05 · If your child doesn't get a place

You have two routes, and you can use both.

From National Offer Day

Waiting list

Qualifying children who were not offered a place are placed on a waiting list, ranked by the same oversubscription criteria and re-ordered each time a name is added or removed. It runs to 31 December 2027 in the first instance; you can write in to extend it.

Request a waiting-list place via Upton Court directly.

Independent panel

Appeal

You have the right to appeal to an independent panel, which follows the statutory School Admissions Code. Appealing does not remove your child from the waiting list — you can do both.

06 · Sixth form entry

Joining Year 12 from outside.

Upton Court has around 140 places in Year 12 and expects to offer at least 20 to external students, with more depending on how many of its own Year 11s stay on.

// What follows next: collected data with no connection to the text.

/-- Series case on minors, junction unmarked, marks `p, q` on the first block and `r` on the second.
[cite: AyyerLinussonRavichandran2025, §7 (p. 22)] -/
theorem serK_cut1 {p q r : V} (hF₁ : IsKNet F₁ x m) (hdF : Disjoint F₁ F₂)
    (hVF : ∀ z : V, (∃ e ∈ F₁, z ∈ e) → (∃ e ∈ F₂, z ∈ e) → z = m)
    (ih₁ : ∀ {E' C' : Finset (Sym2 V)} {b s t : V}, E' ⊆ F₁ → C' ⊆ F₁ → (∃ e ∈ F₁, b ∈ e) → (∃ e ∈ F₁, s ∈ e) →
      (∃ e ∈ F₁, t ∈ e) → b ≠ s → b ≠ t → s ≠ t → SPGoodC E' C' b s t)
    (hE : E ⊆ F₁ ∪ F₂) (hC : C ⊆ F₁ ∪ F₂)
    (hp : ∃ e ∈ F₁, p ∈ e) (hq : ∃ e ∈ F₁, q ∈ e) (hr : ∃ e ∈ F₂, r ∈ e) (hpm : p ≠ m) (hqm : q ≠ m) (hrm : r ≠ m)
    (hpq : p ≠ q) : SPGoodC E C p r q := by
  have iE : ∀ A : Finset (Sym2 V), E ∩ A ⊆ A := fun A => Finset.inter_subset_right
  have iC : ∀ A : Finset (Sym2 V), C ∩ A ⊆ A := fun A => Finset.inter_subset_right
  exact (spGoodC_cut1 hdF hVF (iE _) (iC _) (iE _) (iC _) hp hq hr hpm hqm hrm
    (ih₁ (iE _) (iC _) hp hF₁.right_mem hq hpm hpq (Ne.symm hqm))).congr_sets (inter_union2_eq hE rfl) (inter_union2_eq hC rfl)

/-- **THE SERIES CASE ON MINORS.** [cite: AyyerLinussonRavichandran2025, §7 (p. 22)] -/
theorem spGoodC_seriesK {b s t : V} (hF₁ : IsKNet F₁ x m) (hF₂ : IsKNet F₂ m y) (hdF : Disjoint F₁ F₂)
    (hVF : ∀ z : V, (∃ e ∈ F₁, z ∈ e) → (∃ e ∈ F₂, z ∈ e) → z = m)
    (ih₁ : ∀ {E' C' : Finset (Sym2 V)} {b s t : V}, E' ⊆ F₁ → C' ⊆ F₁ → (∃ e ∈ F₁, b ∈ e) → (∃ e ∈ F₁, s ∈ e) →
      (∃ e ∈ F₁, t ∈ e) → b ≠ s → b ≠ t → s ≠ t → SPGoodC E' C' b s t)
    (ih₂ : ∀ {E' C' : Finset (Sym2 V)} {b s t : V}, E' ⊆ F₂ → C' ⊆ F₂ → (∃ e ∈ F₂, b ∈ e) → (∃ e ∈ F₂, s ∈ e) →
      (∃ e ∈ F₂, t ∈ e) → b ≠ s → b ≠ t → s ≠ t → SPGoodC E' C' b s t)
    (hE : E ⊆ F₁ ∪ F₂) (hC : C ⊆ F₁ ∪ F₂)
    (hb : ∃ e ∈ F₁ ∪ F₂, b ∈ e) (hs : ∃ e ∈ F₁ ∪ F₂, s ∈ e) (ht : ∃ e ∈ F₁ ∪ F₂, t ∈ e)
    (hbs : b ≠ s) (hbt : b ≠ t) (hst : s ≠ t) : SPGoodC E C b s t := by
  by_cases hbm : b = m
  · subst hbm
    exact serK_junction hF₁ hF₂ hdF hVF ih₁ ih₂ hE hC hs ht (Ne.symm hbs) (Ne.symm hbt) hst
  by_cases hsm : s = m
  · subst hsm
    exact (serK_junction hF₁ hF₂ hdF hVF ih₁ ih₂ hE hC hb ht hbs (Ne.symm hst) hbt).swap12
  by_cases htm : t = m
  · subst htm
    exact (serK_junction hF₁ hF₂ hdF hVF ih₁ ih₂ hE hC hb hs hbt hst hbs).rotate
  have iE : ∀ A : Finset (Sym2 V), E ∩ A ⊆ A := fun A => Finset.inter_subset_right
  have iC : ∀ A : Finset (Sym2 V), C ∩ A ⊆ A := fun A => Finset.inter_subset_right
  have hVF' : ∀ z : V, (∃ e ∈ F₂, z ∈ e) → (∃ e ∈ F₁, z ∈ e) → z = m := fun z h2 h1 => hVF z h1 h2
  have eB : F₁ ∪ F₂ = F₂ ∪ F₁ := Finset.union_comm _ _
  have hEB := eB ▸ hE; have hCB := eB ▸ hC
  rcases span_union hb with hb1 | hb2 <;> rcases span_union hs with hs1 | hs2 <;> rcases span_union ht with ht1 | ht2
  · exact (spGoodC_oneSided hdF hVF (iE _) (iC _) (iE _) (iC _) hb1 hs1 ht1 hbs hbt hst
      (ih₁ (iE _) (iC _) hb1 hs1 ht1 hbs hbt hst)).congr_sets (inter_union2_eq hE rfl) (inter_union2_eq hC rfl)
  · exact (serK_cut1 hF₁ hdF hVF ih₁ hE hC hb1 hs1 ht2 hbm hsm htm hbs).swap23
  · exact serK_cut1 hF₁ hdF hVF ih₁ hE hC hb1 ht1 hs2 hbm htm hsm hbt
  · exact (serK_cut1 hF₂.symm hdF.symm hVF' ih₂ hEB hCB hs2 ht2 hb1 hsm htm hbm hst).swap12
  · exact (serK_cut1 hF₁ hdF hVF ih₁ hE hC hs1 ht1 hb2 hsm htm hbm hst).swap12
  · exact serK_cut1 hF₂.symm hdF.symm hVF' ih₂ hEB hCB hb2 ht2 hs1 hbm htm hsm hbt
  · exact (serK_cut1 hF₂.symm hdF.symm hVF' ih₂ hEB hCB hb2 hs2 ht1 hbm hsm htm hbs).swap23
  · exact (spGoodC_oneSided hdF.symm hVF' (iE _) (iC _) (iE _) (iC _) hb2 hs2 ht2 hbs hbt hst
      (ih₂ (iE _) (iC _) hb2 hs2 ht2 hbs hbt hst)).congr_sets (inter_union2_eq hE eB) (inter_union2_eq hC eB)

end SeriesCaseC

/-! ### THEOREM SP on minors -/

section MainC

/-- THEOREM SP on minors by strong induction on the number of edges of the network (auxiliary form with an explicit bound).
[cite: AyyerLinussonRavichandran2025, §7 (p. 22)] -/
theorem spGoodC_of_isKNet_aux : ∀ (n : ℕ) {N E C : Finset (Sym2 V)} {x y b s t : V}, N.card ≤ n → IsKNet N x y →
    E ⊆ N → C ⊆ N → (∃ e ∈ N, b ∈ e) → (∃ e ∈ N, s ∈ e) → (∃ e ∈ N, t ∈ e) → b ≠ s → b ≠ t → s ≠ t →
    SPGoodC E C b s t := by
  intro n
  induction n with
  | zero =>
    intro N E C x y b s t hcard hN _ _ _ _ _ _ _ _
    have := hN.card_pos
    omega
  | succ n ih =>
    intro N E C x y b s t hcard hN hE hC hb hs ht hbs hbt hst
    cases hN with
    | edge hxy =>
      have key : ∀ p : V, (∃ e ∈ ({s(x, y)} : Finset (Sym2 V)), p ∈ e) → p = x ∨ p = y := fun p ⟨e, he, hpe⟩ => by
        rw [Finset.mem_singleton] at he
        subst he
        exact Sym2.mem_iff.1 hpe
      rcases key b hb with hb' | hb' <;> rcases key s hs with hs' | hs' <;> rcases key t ht with ht' | ht'
      all_goals first
        | exact absurd (hb'.trans hs'.symm) hbs
        | exact absurd (hb'.trans ht'.symm) hbt
        | exact absurd (hs'.trans ht'.symm) hst
    | @parallel Q₁ Q₂ _ _ hQ₁ hQ₂ hdQ hVQ =>
      exact spGoodC_parallelK (N₀ := Q₁ ∪ Q₂)
        (fun hlt h1 hE' hC' hb' hs' ht' hbs' hbt' hst' => ih (by omega) h1 hE' hC' hb' hs' ht' hbs' hbt' hst')
        hQ₁ hQ₂ hdQ subset_rfl hVQ hE hC hb hs ht hbs hbt hst
    | @series F₁ F₂ _ m _ hF₁ hF₂ hdF hVF hxF₂ hyF₁ =>
      have hlt1 := card_left_lt_of_parallelK hF₂ hdF
      have hlt2 := card_right_lt_of_parallelK hF₁ hdF
      exact spGoodC_seriesK hF₁ hF₂ hdF hVF
        (fun hE' hC' hb' hs' ht' hbs' hbt' hst' => ih (by omega) hF₁ hE' hC' hb' hs' ht' hbs' hbt' hst')
        (fun hE' hC' hb' hs' ht' hbs' hbt' hst' => ih (by omega) hF₂ hE' hC' hb' hs' ht' hbs' hbt' hst') hE hC hb hs ht
        hbs hbt hst

    | @bridge Qac Qad Qbc Qbd Qcd _ _ c d hac had hbc hbd hcd hsep =>
      -- `N` itself a bridge (census g41): view it at the slot `cd` — `N = Qcd ∥ (N ∖ Qcd)` between `c` and `d`
      -- («Pat3KNetViews» `IsKNet.bridge_rest_cd`) — and run the parallel recursion there (marks may sit anywhere, also at `c, d`).
      have hNe : Qac ∪ Qad ∪ Qbc ∪ Qbd ∪ Qcd = Qcd ∪ (Qac ∪ Qad ∪ Qbc ∪ Qbd) := by ac_rfl
      have hdQ : Disjoint Qcd (Qac ∪ Qad ∪ Qbc ∪ Qbd) :=
        Finset.disjoint_union_right.2 ⟨Finset.disjoint_union_right.2 ⟨Finset.disjoint_union_right.2
          ⟨hsep.d_ac_cd.symm, hsep.d_ad_cd.symm⟩, hsep.d_bc_cd.symm⟩, hsep.d_bd_cd.symm⟩
      have hVQ : ∀ z : V, (∃ e ∈ Qcd, z ∈ e) → (∃ e ∈ Qac ∪ Qad ∪ Qbc ∪ Qbd, z ∈ e) → z = c ∨ z = d := by
        intro z hz₁ hz₂
        obtain ⟨f, hf, hzf⟩ := hz₂
        simp only [Finset.mem_union] at hf
        rcases hf with ((hf | hf) | hf) | hf
        · exact Or.inl (hsep.v_ac_cd z ⟨f, hf, hzf⟩ hz₁)
        · exact Or.inr (hsep.v_ad_cd z ⟨f, hf, hzf⟩ hz₁)
        · exact Or.inl (hsep.v_bc_cd z ⟨f, hf, hzf⟩ hz₁)
        · exact Or.inr (hsep.v_bd_cd z ⟨f, hf, hzf⟩ hz₁)
      rw [hNe] at hE hC hb hs ht hcard
      exact spGoodC_parallelK (N₀ := Qcd ∪ (Qac ∪ Qad ∪ Qbc ∪ Qbd))
        (fun hlt h1 hE' hC' hb' hs' ht' hbs' hbt' hst' => ih (by omega) h1 hE' hC' hb' hs' ht' hbs' hbt' hst')
        hcd (IsKNet.bridge_rest_cd hac had hbc hbd hsep) hdQ subset_rfl hVQ hE hC hb hs ht hbs hbt hst
/-- **THEOREM SP ON EVERY MINOR OF A BRIDGE–SERIES–PARALLEL NETWORK, EVERY PLACEMENT** (census g39 §1 / g41): for a 𝒦-network
`N` (`FK.IsKNet N x y`), any `E, C ⊆ N` (free / contracted) and ANY three pairwise distinct vertices `b, s, t` on `N`,
`T_sym(b,s,t) ≥ 0` and `STAR(b;s,t), STAR(s;b,t), STAR(t;b,s) ≥ 0` on the minor `(E, C)` at every level.
[cite: AyyerLinussonRavichandran2025, §7 (p. 22)] -/
theorem spGoodC_of_isKNet {N E C : Finset (Sym2 V)} {x y b s t : V} (hN : IsKNet N x y) (hE : E ⊆ N) (hC : C ⊆ N)
    (hb : ∃ e ∈ N, b ∈ e) (hs : ∃ e ∈ N, s ∈ e) (ht : ∃ e ∈ N, t ∈ e) (hbs : b ≠ s) (hbt : b ≠ t) (hst : s ≠ t) :
    SPGoodC E C b s t :=
  spGoodC_of_isKNet_aux N.card le_rfl hN hE hC hb hs ht hbs hbt hst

Entry requirements at GCSE

The grade floor.

Entry is by GCSE results. A "pass" means a grade 5 or higher, and you need grade 5+ in both GCSE English Language and Maths, plus specific minimum grades in the subjects you intend to take at A-level. Full subject-by-subject requirements are in the Sixth Form Prospectus, which forms part of the admission arrangements.

5+
English & Maths
5+
Pass grade floor
Applying for Year 12

Apply direct to the school.

External applicants apply directly to Upton Court by the published deadline and attend a guidance interview; a conditional offer is confirmed on GCSE results day once grades are met. If external applicants are oversubscribed, places go to looked-after children, then children of staff, then by GCSE average points across the best 8 subjects. Students must come straight from Year 11 — no repeating Year 12.

07 · Common questions

The things parents always ask.

Yes. The Slough Consortium runs one shared GL Assessment 11+, and the same score is used by all four schools — Upton Court, Langley, Herschel and St Bernard's. You register once with the Consortium, then list the schools you want on your council's application form.